Jeopardy! is probably my all-time favorite program. Because Jeopardy! isn’t a *series* per se, like The Sopranos or Firefly, with a narrative, plot, characters, etc. it’s more of a “program” than a series or show.

What makes Jeopardy! interesting is that it is part of what ought to be considered the deluge of television: game shows. Unlike dramas and news programs, Jeopardy! is part of a genre that is the greatest contributor for television’s reuptation as the “Idiot Box”. Accordingly, whenever my father sees my mother and I watching Jeopardy! he remakrs on what a shame it is that two “intelligent” people would watch game show trash.

Of course, those of us who are initiated know better. Jeopardy! is one of the most high-brow programs on TV. In cerebral cliques or peer groups, your social capital can be appraised by how many questions you can answer on Jeopardy! And not only is it a great place to test your knowledge, it’s also a great way to pick up random facts.

The first thing of note about Jeopardy! is that it reverses the question-answer format of traditional trivia game shows. As you probably know, the show provides the answers and the contestants have to provide the question.

Initially, this appears to increase the difficulty of the game, because now contests have to process the information and then reformat it, almost like a double answer.

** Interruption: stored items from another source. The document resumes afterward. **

import Literature.MathematicalPhysics.QuantumLattice.HeisenbergOrderNeelInfrared
import Literature.MathematicalPhysics.QuantumLattice.HeisenbergGroundStateSymmetry
import Literature.MathematicalPhysics.QuantumLattice.HeisenbergModelGlobalRotationProofs
import Literature.MathematicalPhysics.QuantumLattice.FinDimSpectrumGibbsLimitProofs
import Literature.MathematicalPhysics.QuantumLattice.FinDimSpectrumSpectralGapProofs
import Literature.MathematicalPhysics.QuantumLattice.AndersonHeisenbergStarBound
import Literature.Probability.LatticeModels.TorusBipartite
import HarnessLib

/-!
# The Horsch–von der Linden bound for the Heisenberg antiferromagnet with the sharp model constant:
# `(E₁ - E₀) · ω₀(𝓢_π) ≤ 4 |E₀|`

For the spin-`n/2` Heisenberg antiferromagnet `H = Σ_{⟨x,y⟩} 𝐒_x·𝐒_y` (`J = 1`) on the even torus
`(ℤ/Lℤ)^d` (`d ≥ 1`, `2 ∣ L`) and the staggered structure operator
`𝓢_π = Σ_{x,y} (-1)^x (-1)^y 𝐒_x·𝐒_y` we prove the finite-volume inequality

  `Δ · Re ω₀(𝓢_π) ≤ -4 E₀(H)`                                    (`gap_mul_re_stagStructure_le`)

for every `Δ` such that the spectrum of `H` lies in `{E₀} ∪ [E₀ + Δ, ∞)` (in particular for the
spectral gap, `HasSpectralGap H Δ`, i.e. `Δ ≤ E₁ - E₀`), together with the energy-free corollary
for spin `½` (`L ≥ 3`): `Δ · Re ω₀(𝓢_π) ≤ (d + 1) L^d` (Anderson's bound `E₀ ≥ -(d+1) L^d / 4`),
i.e. `(E₁ - E₀) · m_s(L)² ≤ (d + 1) / L^d` for the Néel order parameter `m_s² = ω₀(𝓢_π) / L^{2d}`.
This is the Horsch–von der Linden "low-lying states" estimate (Horsch–von der Linden 1988;
Koma–Tasaki 1993 §7, eq. (7.9); Koma–Tasaki 1994 Thm. 2.2; Tasaki 2019 §2) for this model with the
constant made sharp and explicit: the variational state `A₀ Φ₀`, `A₀ = Σ_x (-1)^x Sˣ_x`, has
`ω₀(A₀ (H - E₀) A₀) = ½ ω₀([A₀, [H, A₀]]) = -(4/3) E₀` *exactly* (every bond contributes
`-8 ω₀(Sˣ_x Sˣ_y)` to the double commutator, and `E₀ = 3 Σ_bonds ω₀(Sˣ_x Sˣ_y)` by isotropy), it is
orthogonal to the ground space (`Sᶻ_tot` annihilates the ground space, Lieb–Mattis, and
`A₀ = -i [Σ_x (-1)^x Sʸ_x, Sᶻ_tot]`), and `ω₀(A₀²) = ω₀(𝓢_π) / 3` by `SU(2)` invariance.

The abstract variational step is the tracial-state lemma `gap_mul_re_groundStateFunctional_le`:
if the spectrum of a Hermitian `A` lies in `{E₀} ∪ [E₀ + Δ, ∞)` and `P₀ W P₀ = 0`, then
`Δ · ω₀(W⋆ W) ≤ ω₀(W⋆ (A - E₀) W)` (from `A - E₀ - Δ (1 - P₀) ⪰ 0`).

Consequences: any certified lower bound `ω₀(𝓢_π) ≥ L^{2d} μ` (Kennedy–Lieb–Shastry / Marshall
floors) and upper bound `E₀ ≥ -ε` certify the spin-gap ceiling `E₁ - E₀ ≤ 4 ε / (L^{2d} μ)`; and in
the thermodynamic limit (`not_hasStaggeredEvenTorusLRO_of_uniform_gap`, spin ½): a spectral gap
`≥ Δ > 0` above a unique ground state on all large even tori excludes staggered long-range order
(`HasStaggeredEvenTorusLRO`), since then `m_s(L)² ≤ (d+1) / (Δ L^d) → 0` — Néel order forces
low-lying states.
-/

noncomputable section

open Matrix Finset Filter Topology
open scoped ComplexOrder
open Literature.MathematicalPhysics.QuantumLattice
  Literature.MathematicalPhysics.QuantumLattice.SpinOperators Literature.Probability.LatticeModels

namespace Matrix

variable {m : Type*} [Fintype m] [DecidableEq m]

/-- **The gap form is positive**: if every eigenvalue of the Hermitian `A` is either `E₀` or at
least `E₀ + Δ`, then `A - E₀ - Δ (1 - P₀) ⪰ 0`, `P₀` the ground-state projection (diagonal in the
eigenbasis with entries `0` resp. `λⱼ - E₀ - Δ ≥ 0`). Tasaki (2020) §2.1, App. A.2.
[cite: Tasaki2020, §2.1] [folklore] -/
theorem IsHermitian.posSemidef_sub_groundEnergy_sub_gap {A : Matrix m m ℂ} (hA : A.IsHermitian)
    {Δ : ℝ}
    (hgap : ∀ j, hA.eigenvalues j = A.groundEnergy ∨ A.groundEnergy + Δ ≤ hA.eigenvalues j) :
    (A - (A.groundEnergy : ℂ) • 1 - (Δ : ℂ) • (1 - A.groundProj)).PosSemidef := by
  -- the eigenvalues of the gap form in the eigenbasis of `A`
  let μ : m → ℝ := fun j =>
    if hA.eigenvalues j = A.groundEnergy then 0 else hA.eigenvalues j - A.groundEnergy - Δ
  have hμ0 : ∀ j, 0 ≤ μ j := by
    intro j
    by_cases hj : hA.eigenvalues j = A.groundEnergy
    · simp [μ, hj]
    · have h := (hgap j).resolve_left hj
      simp only [μ, if_neg hj]
      linarith
  have key : ∀ j, (A - (A.groundEnergy : ℂ) • 1 - (Δ : ℂ) • (1 - A.groundProj)) *ᵥ
      ⇑(hA.eigenvectorBasis j) = ((μ j : ℝ) : ℂ) • ⇑(hA.eigenvectorBasis j) := by
    intro j
    have hAj : A *ᵥ ⇑(hA.eigenvectorBasis j) =
        ((hA.eigenvalues j : ℝ) : ℂ) • ⇑(hA.eigenvectorBasis j) := by
      rw [hA.mulVec_eigenvectorBasis j, RCLike.real_smul_eq_coe_smul (K := ℂ)]
      rfl
    simp only [sub_mulVec, smul_mulVec, one_mulVec, hAj]
    by_cases hj : hA.eigenvalues j = A.groundEnergy
    · rw [hA.groundProj_mulVec_eigenvectorBasis_of_eq hj, sub_self, smul_zero, sub_zero, hj,
        sub_self]
      simp [μ, hj]
    · rw [hA.groundProj_mulVec_eigenvectorBasis_of_ne hj, sub_zero, ← sub_smul, ← sub_smul]
      congr 1
      simp only [μ, if_neg hj]
      push_cast
      ring
  have hMU : (A - (A.groundEnergy : ℂ) • 1 - (Δ : ℂ) • (1 - A.groundProj)) *
      (hA.eigenvectorUnitary : Matrix m m ℂ) =
        (hA.eigenvectorUnitary : Matrix m m ℂ) * diagonal (fun j => ((μ j : ℝ) : ℂ)) := by
    ext i j
    have h1 : ((A - (A.groundEnergy : ℂ) • 1 - (Δ : ℂ) • (1 - A.groundProj)) *
        (hA.eigenvectorUnitary : Matrix m m ℂ)) i j =
          ((A - (A.groundEnergy : ℂ) • 1 - (Δ : ℂ) • (1 - A.groundProj)) *ᵥ
            ⇑(hA.eigenvectorBasis j)) i := by
      simp only [mul_apply, mulVec, dotProduct, IsHermitian.eigenvectorUnitary_apply]
    rw [h1, key j, mul_diagonal, Pi.smul_apply, smul_eq_mul, mul_comm,
      IsHermitian.eigenvectorUnitary_apply]
  have hUU : (hA.eigenvectorUnitary : Matrix m m ℂ) * star (hA.eigenvectorUnitary : Matrix m m ℂ)
      = 1 := Unitary.mul_star_self_of_mem hA.eigenvectorUnitary.prop
  have hMeq : A - (A.groundEnergy : ℂ) • 1 - (Δ : ℂ) • (1 - A.groundProj) =
      (hA.eigenvectorUnitary : Matrix m m ℂ) * diagonal (fun j => ((μ j : ℝ) : ℂ)) *
        (hA.eigenvectorUnitary : Matrix m m ℂ)ᴴ := by
    rw [← hMU, Matrix.mul_assoc, ← star_eq_conjTranspose, hUU, Matrix.mul_one]
  have hD : (diagonal fun j => ((μ j : ℝ) : ℂ)).PosSemidef :=
    posSemidef_diagonal_iff.2 fun j => Complex.zero_le_real.2 (hμ0 j)
  rw [hMeq]
  exact hD.mul_mul_conjTranspose_same _

/-- **The Horsch–von der Linden variational step, tracial form.** If the spectrum of the Hermitian
`A` lies in `{E₀} ∪ [E₀ + Δ, ∞)` and the trial operator `W` satisfies `P₀ W P₀ = 0` (the trial
state `W Φ₀` is orthogonal to the ground space), then `Δ · ω₀(W⋆ W) ≤ ω₀(W⋆ (A - E₀) W)`:
`0 ≤ ω₀(W⋆ (A - E₀ - Δ(1 - P₀)) W)` and `ω₀(W⋆ P₀ W) = tr (P₀ W⋆ (P₀ W P₀)) / tr P₀ = 0`.
Koma–Tasaki (1993) §7, eqs. (7.5)–(7.9); Tasaki (2019) §2. [cite: KomaTasaki1993, §7 (7.5)–(7.9)]
[cite: Tasaki2019Tower, §2] -/
theorem IsHermitian.gap_mul_re_groundStateFunctional_le {A : Matrix m m ℂ} (hA : A.IsHermitian)
    {Δ : ℝ}
    (hgap : ∀ j, hA.eigenvalues j = A.groundEnergy ∨ A.groundEnergy + Δ ≤ hA.eigenvalues j)
    {W : Matrix m m ℂ} (hW : A.groundProj * W * A.groundProj = 0) :
    Δ * (A.groundStateFunctional (Wᴴ * W)).re ≤
      (A.groundStateFunctional (Wᴴ * (A - (A.groundEnergy : ℂ) • 1) * W)).re := by
  have hM := hA.posSemidef_sub_groundEnergy_sub_gap hgap
  have h0 : 0 ≤ A.groundStateFunctional
      (Wᴴ * (A - (A.groundEnergy : ℂ) • 1 - (Δ : ℂ) • (1 - A.groundProj)) * W) :=
    groundStateFunctional_nonneg_of_posSemidef A (hM.conjTranspose_mul_mul_same W)
  -- the `P₀` term vanishes
  have hP : A.groundStateFunctional (Wᴴ * A.groundProj * W) = 0 := by
    rw [groundStateFunctional_apply]
    have htr : (A.groundProj * (Wᴴ * A.groundProj * W)).trace = 0 := by
      calc (A.groundProj * (Wᴴ * A.groundProj * W)).trace
          = (A.groundProj * A.groundProj * (Wᴴ * A.groundProj * W)).trace := by
            rw [groundProj_mul_self]
        _ = (A.groundProj * (Wᴴ * A.groundProj * W) * A.groundProj).trace := by
            rw [Matrix.mul_assoc, trace_mul_comm]
        _ = (A.groundProj * Wᴴ * (A.groundProj * W * A.groundProj)).trace := by
            simp only [Matrix.mul_assoc]
        _ = 0 := by rw [hW, Matrix.mul_zero, trace_zero]
    rw [htr, mul_zero]
  have hexp : Wᴴ * (A - (A.groundEnergy : ℂ) • 1 - (Δ : ℂ) • (1 - A.groundProj)) * W =
      Wᴴ * (A - (A.groundEnergy : ℂ) • 1) * W - (Δ : ℂ) • (Wᴴ * W) +
        (Δ : ℂ) • (Wᴴ * A.groundProj * W) := by
    simp only [Matrix.mul_sub, Matrix.sub_mul, Matrix.mul_smul, Matrix.smul_mul, Matrix.mul_one,
      smul_sub]
    abel
  rw [hexp, map_add, map_sub, map_smul, map_smul, hP, smul_zero, add_zero, smul_eq_mul] at h0
  obtain ⟨hre, -⟩ := Complex.nonneg_iff.1 h0
  rw [Complex.sub_re, Complex.re_ofReal_mul] at hre
  linarith

/-- Under a spectral gap `Δ` above a unique ground state every eigenvalue is `E₀` or `≥ E₀ + Δ`
(unfolding of `HasSpectralGap`, `hasSpectralGap_iff_card_filter`). Tasaki (2020) §2.1.
[cite: Tasaki2020, §2.1] [folklore] -/
theorem HasSpectralGap.eigenvalues_eq_or_le {A : Matrix m m ℂ} {Δ : ℝ} (h : A.HasSpectralGap Δ)
    (hA : A.IsHermitian) (j : m) :
    hA.eigenvalues j = A.groundEnergy ∨ A.groundEnergy + Δ ≤ hA.eigenvalues j := by
  obtain ⟨-, -, hsub⟩ := (hA.hasSpectralGap_iff_card_filter Δ).1 h
  simpa [Set.mem_union, Set.mem_Ici] using hsub ⟨j, rfl⟩

end Matrix

namespace Literature.MathematicalPhysics.QuantumLattice

variable {d : ℕ}

section NeelWave

variable (L : ℕ) [NeZero L] (n : ℕ)

/-- The Néel sign flips along every bond of the even torus. [cite: DysonLiebSimon1978, §2]
[folklore] -/
private theorem neelSign_of_adj (hL : 2 ∣ L) {x y : TorusSite d L}
    (h : (torusGraph d L).Adj x y) : neelSign y = -neelSign x := by
  have hcast : ∀ z : TorusSite d L,
      torusSiteParity hL z = ((∑ j, (z j).val : ℕ) : ZMod 2) := by
    intro z
    unfold torusSiteParity
    rw [Nat.cast_sum]
    refine sum_congr rfl fun j _ => ?_
    rw [ZMod.castHom_apply, ZMod.cast_eq_val]
  have hpar := torusSiteParity_of_adj hL h
  rw [hcast, hcast, ← Nat.cast_one, ← Nat.cast_add, ZMod.natCast_eq_natCast_iff'] at hpar
  simp only [neelSign]
  rcases Nat.even_or_odd (∑ j, (x j).val) with hx | hx
  · have hy : Odd (∑ j, (y j).val) := by
      rw [Nat.odd_iff]; rw [Nat.even_iff] at hx; omega
    rw [hx.neg_one_pow, hy.neg_one_pow]
  · have hy : Even (∑ j, (y j).val) := by
      rw [Nat.even_iff]; rw [Nat.odd_iff] at hx; omega
    rw [hx.neg_one_pow, hy.neg_one_pow, neg_neg]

But I think this actually speeds up the game and allows the show to cover more territory. Here’s what I mean: If you ask someone a question, they have to search their memory for the approrpiate answer and then judge whather it’s correct. Conversely, if you give them the answer, the brain can link this information more quickly.

Consider how much faster and how many correct answers are given on Jeoarpdy! compared to something like Who Wants To Be A Millionaire? In the case of the latter, the contestants are given 4 possible answers and they have to determine which is correct. With the former, the contestent knows the answer but just has to determine to location of the information, so to speak.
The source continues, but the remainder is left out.